Life-Cycle Performance Assessment of Aging Bridges Subjected to Tsunami Hazards

Abstract

Coastal reinforced concrete (RC) bridges have the potential to be subjected to tsunami hazards within their service life. On the other hand, the time-dependent chloride-induced corrosion will degrade the performance of the bridges. Few efforts have been made to investigate the life-cycle performance of deteriorating RC bridges subjected to tsunami hazards. In this paper, the time-dependent collapse fragility analysis is conducted to investigate the life-cycle performance of deteriorating RC bridges subjected to tsunami hazards.

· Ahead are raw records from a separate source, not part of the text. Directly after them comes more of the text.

import Summits.AtomisticToContinuum.FouriersLaw.Statement
import Summits.AtomisticToContinuum.FouriersLaw.Theses.JunctionLocality
import Summits.AtomisticToContinuum.FouriersLaw.Theses.BondHeatUncertainty
import Summits.AtomisticToContinuum.FouriersLaw.Theses.CurrentTiltQuench
import Summits.AtomisticToContinuum.FouriersLaw.Theorems.JunctionLocalityNonBallisticOfNoTruncatedDrude
import HarnessLib.Audit.CruxProbe

/-!
# BC7 `#h21_crux_probe` on the two pieces of the 2-way split of `JunctionLocality.NonBallistic` (strategist r1, stmt-9127)
P1 outright / P2 vacuity / P3 rigidity / P4 / P5 piece → FouriersLaw (via the route's `closes`) and FouriersLaw → piece (informational).
-/

set_option h21.cruxProbe.batteryMs 90000
set_option h21.cruxProbe.totalMs 400000

#h21_crux_probe Summit.AtomisticToContinuum.FouriersLaw.Theses.BondHeatUncertainty.ExtensiveSnapshotIrreversibility route := "route-AtomisticToContinuum-JunctionLocality"

#h21_crux_probe Summit.AtomisticToContinuum.FouriersLaw.Theses.CurrentTiltQuench.NoTruncatedDrude route := "route-AtomisticToContinuum-JunctionLocality"

#h21_crux_probe Summit.AtomisticToContinuum.FouriersLaw.Theses.JunctionLocality.NonBallistic route := "route-AtomisticToContinuum-JunctionLocality"
/-- Moving a hole along a walk: if `a ∉ α`, `b ∈ α` and `a`, `b` are joined by a walk, then
hopping moves lead from `α` to `α - b + a` (induction on the walk; when the next site is
occupied, that particle hops first).
Lieb, PRL 62 (1989) 1201, proof of Theorem 1 ("it is easy to see that the `α`'s are connected
by `K`"). [cite: LiebPRL1989, proof of Theorem 1] -/
theorem reflTransGen_isHop_of_walk {a b : Λ} (p : G.Walk a b) :
    ∀ α : Finset Λ, a ∉ α → b ∈ α →
      Relation.ReflTransGen (IsHop G) α (insert a (α.erase b)) := by
  induction p with
  | nil => intro α ha hb; exact absurd hb ha
  | @cons u v w huv p ih =>
    intro α hu hw
    have huw : u ≠ w := fun h => hu (h ▸ hw)
    by_cases hv : v ∈ α
    · have h1 : IsHop G α (insert u (α.erase v)) := ⟨u, v, huv, hv, hu, rfl⟩
      by_cases hvw : v = w
      · subst hvw
        exact Relation.ReflTransGen.single h1
      · have hv' : v ∉ insert u (α.erase v) := by simp [huv.ne.symm]
        have hw' : w ∈ insert u (α.erase v) := by simp [hw, Ne.symm hvw]
        have h2 := ih (insert u (α.erase v)) hv' hw'
        have heq : insert v ((insert u (α.erase v)).erase w) = insert u (α.erase w) := by
          rw [erase_insert_of_ne huw, erase_right_comm, Finset.insert_comm,
            insert_erase (mem_erase.2 ⟨hvw, hv⟩)]
        rw [heq] at h2
        exact Relation.ReflTransGen.head h1 h2
    · have h1 := ih α hv hw
      have hu' : u ∉ insert v (α.erase w) := by simp [huv.ne, hu]
      have h2 : IsHop G (insert v (α.erase w)) (insert u ((insert v (α.erase w)).erase v)) :=
        ⟨u, v, huv, mem_insert_self v _, hu', rfl⟩
      rw [erase_insert (fun h => hv (mem_of_mem_erase h))] at h2
      exact Relation.ReflTransGen.tail h1 h2

/-- On a connected graph any two configurations with the same number of particles are joined by
hopping moves. Lieb, PRL 62 (1989) 1201, proof of Theorem 1. [cite: LiebPRL1989, proof of Theorem 1] -/
theorem reflTransGen_isHop (hG : G.Preconnected) {α β : Finset Λ} (h : α.card = β.card) :
    Relation.ReflTransGen (IsHop G) α β := by
  induction hk : (α \ β).card generalizing α with
  | zero =>
    have hsub : α ⊆ β := by
      rw [← sdiff_eq_empty_iff_subset, ← card_eq_zero]
      exact hk
    rw [eq_of_subset_of_card_le hsub h.ge]
  | succ k ih =>
    obtain ⟨b, hb⟩ : (α \ β).Nonempty := card_pos.1 (by omega)
    have hk' : (β \ α).card = k + 1 := by rw [card_sdiff_comm h.symm, hk]
    obtain ⟨a, ha⟩ : (β \ α).Nonempty := card_pos.1 (by omega)
    rw [mem_sdiff] at ha hb
    obtain ⟨p⟩ := hG a b
    have h1 := reflTransGen_isHop_of_walk p α ha.2 hb.1
    have hcard : (insert a (α.erase b)).card = β.card := by
      rw [← h, card_eq_of_reflTransGen_isHop h1]
    have hk2 : (insert a (α.erase b) \ β).card = k := by
      have : insert a (α.erase b) \ β = (α \ β).erase b := by
        ext z
        simp only [mem_sdiff, mem_insert, mem_erase]
        constructor
        · rintro ⟨h | ⟨h1, h2⟩, h3⟩
          · exact absurd ha.1 (h ▸ h3)
          · exact ⟨h1, h2, h3⟩
        · rintro ⟨h1, h2, h3⟩
          exact ⟨Or.inr ⟨h1, h2⟩, h3⟩
      rw [this, card_erase_of_mem (mem_sdiff.2 hb), hk]
      rfl
    exact h1.trans (ih hcard hk2)

end Hop

section LiebMatrices

variable {Λ : Type*} [LinearOrder Λ] [Fintype Λ] (G : SimpleGraph Λ) [DecidableRel G.Adj]

/-- The spinless hopping operator `T = -t Σ_{x ∼ y} c†_x c_y` on the Fock space over `Λ`
(ordered adjacent pairs, so each bond contributes a term and its conjugate), i.e. one spin
component of the hopping term of `hamiltonian`. Lieb, PRL 62 (1989) 1201, eq. (1) and the
matrix `K` of eq. (3). [cite: LiebPRL1989, eqs. (1), (3)] -/
def hoppingMatrix (t : ℝ) : Matrix (Finset Λ) (Finset Λ) ℂ :=
  -(t : ℂ) • ∑ x : Λ, ∑ y : Λ, if G.Adj x y then creation x * annihilation y else 0

/-- The `n`-particle configurations of spinless fermions on `Λ` (`n`-element subsets; Lieb's
index set `{α}` of size `m = (|Λ| choose n)`).
Lieb, PRL 62 (1989) 1201, proof of Theorem 1. [cite: LiebPRL1989, proof of Theorem 1] -/
abbrev Config (Λ : Type*) (n : ℕ) : Type _ := {α : Finset Λ // α.card = n}

/-- Lieb's matrix `K`: the hopping matrix in the occupation basis of `n` spinless fermions
(`K_{αβ} = ⟨ψ^β| Σ t_{xy} c†_x c_y |ψ^α⟩`, real symmetric).
Lieb, PRL 62 (1989) 1201, eq. (3). [cite: LiebPRL1989, eq. (3)] -/
def liebK (t : ℝ) (n : ℕ) : Matrix (Config Λ n) (Config Λ n) ℂ :=
  fun α β => hoppingMatrix G t α.1 β.1

/-- Lieb's matrix `L_x`: the diagonal occupation matrix `(L_x)_{αβ} = ⟨ψ^β| n_x |ψ^α⟩` of the
site `x` on `n`-particle configurations. Lieb, PRL 62 (1989) 1201, eq. (3). [cite: LiebPRL1989, eq. (3)] -/
def liebL (n : ℕ) (x : Λ) : Matrix (Config Λ n) (Config Λ n) ℂ :=
  diagonal fun α => if x ∈ α.1 then 1 else 0

/-- The spinless hopping term `c†_x c_y` restricted to `n`-particle configurations.
Lieb, PRL 62 (1989) 1201, eq. (3). [cite: LiebPRL1989, eq. (3)] -/
def configHop (n : ℕ) (x y : Λ) : Matrix (Config Λ n) (Config Λ n) ℂ :=
  fun α α' => (creation x * annihilation y : Matrix (Finset Λ) (Finset Λ) ℂ) α.1 α'.1

variable {G}

/-- Entries of the hopping matrix. [folklore] -/
theorem hoppingMatrix_apply (t : ℝ) (s u : Finset Λ) :
    hoppingMatrix G t s u =
      -(t : ℂ) * ∑ x : Λ, ∑ y : Λ,
        if G.Adj x y then (creation x * annihilation y) s u else 0 := by
  simp only [hoppingMatrix, Matrix.smul_apply, Matrix.sum_apply, smul_eq_mul]
  congr 1
  refine Finset.sum_congr rfl fun x _ => Finset.sum_congr rfl fun y _ => ?_
  split_ifs <;> rfl

/-- The hopping matrix is Hermitian (the sum over ordered pairs contains every term together
with its adjoint). Lieb, PRL 62 (1989) 1201 (`T` Hermitian). [cite: LiebPRL1989, Remark (1)] -/
theorem hoppingMatrix_conjTranspose (t : ℝ) : (hoppingMatrix G t)ᴴ = hoppingMatrix G t := by
  simp only [hoppingMatrix, conjTranspose_smul, conjTranspose_sum, Complex.star_def, map_neg,
    Complex.conj_ofReal]
  congr 1
  rw [Finset.sum_comm]
  refine Finset.sum_congr rfl fun x _ => Finset.sum_congr rfl fun y _ => ?_
  by_cases h : G.Adj x y
  · rw [if_pos h, if_pos h.symm, conjTranspose_mul, creation, conjTranspose_conjTranspose]
    rfl
  · rw [if_neg h, if_neg (fun h' => h h'.symm), conjTranspose_zero]
import Summits.QuantumAdvantage.QuantumAdvantage.Theorems.SymplecticPurityCubeGraphFlat
import Summits.QuantumAdvantage.QuantumAdvantage.Theorems.SymplecticPurityGraphStateSpectrum

/-!
# Crux `DeqThesis` (stmt-QuantumAdvantage-0242), line `Sketch` — stub `stub_oneSidedFlat`, lemmas

Bookkeeping for the one-sided flatness estimate of the normalised cube graph state
`ĝ = (√2ⁿ)⁻¹ Σ_x |x⟩|e((e⁻¹x)³)⟩` against locally rotated Pauli strings `⊗ₖ uₖ σ_{Sₖ} uₖ†`
(file `SymplecticPurityDeqThesisOneSidedFlat.lean`):

* one-site facts: a `2 × 2` unitary `M` has `|M(a,b)|` depending only on `a ⊕ b`
  (`norm_entry_of_unitary`), with `c² + s² = 1` and `c + s ≤ √2`; the rotated letter `u σ_Q u†` is
  unitary, equals `1` for `Q = I`, and is traceless for `Q ≠ I` (`Tr(u σ u†) = Tr σ = 0`), so its
  diagonal entries are `M(0,0)·(−1)^{[Q≠I] b}` (`conj_apply_diag`);
* `graph_dot_tensorAll_mulVec` — `⟨g| ⊗N |g⟩ = c̄ c Σ_{x,x'} A(x,x') B(f x, f x')` for a weighted graph
  vector `g = c Σ_x |x⟩|f x⟩` (`sum_graph_indicator` twice, `Fin.prod_univ_add`);
* `card_filter_cube_xor_le_two` — almost perfect nonlinearity of `x ↦ x³` in register coordinates
  (transport through `e` to `card_filter_cube_diff_le_two`), and `abs_sum_sign_cube_le` — the Walsh
  bound `|Σ_x (−1)^{mA·x + mB·F(x)}| ≤ 2 √2ⁿ` for masks not both zero (`abs_walsh_cube_le`,
  `sum_sign_eq_zero`);
* `norm_double_sum_le` — pairing by the input difference `x' = x ⊕ d`: if `|A(x,x')| ≤ w_A(x ⊕ x')`,
  `|B(y,y')| ≤ w_B(y ⊕ y')` and every non-trivial differential of `F` is at most two-to-one, then
  `|Σ_{x,x'} A(x,x') B(Fx,Fx')| ≤ D + 2 (Σ_d w_A d)(Σ_t w_B t)` with `D` a bound for the diagonal.
-/

set_option linter.dupNamespace false -- D-0017: single-problem summit ⇒ `QuantumAdvantage.QuantumAdvantage` by design

namespace Summit.QuantumAdvantage.QuantumAdvantage.Theorems.SymplecticPurity

open Matrix Finset Literature.Computability.QuantumComplexity Literature.Computability.Cryptography

namespace OneSided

With corrosion modeling, the time-dependent deterioration of material properties as well as shear capacity deterioration of the columns are considered. Uncertainties from materials are accounted for in developing numerical bridge models. Nonlinear tsunami pushover analysis is used to investigate the bridge damage under tsunami loading. Tsunami collapse failure curves are constructed assuming a lognormal distribution, and the time-dependent tsunami collapse fragility curves can be efficiently calculated with the quadratic model for the median and standard deviation of tsunami intensity, that is, flow velocity. Time-dependent collapse fragility analysis is conducted for a three-span, two-column bent RC bridge. Results indicate that the bridge columns can fail in shear for low inundation depth flow and high corrosion levels. Collapse failure probability of the bridge increases with the flow depth and a clear jump of collapse failure probability for inundation depth from below to above the deck can be observed. The collapse failure probability also increases over time due to corrosion effects.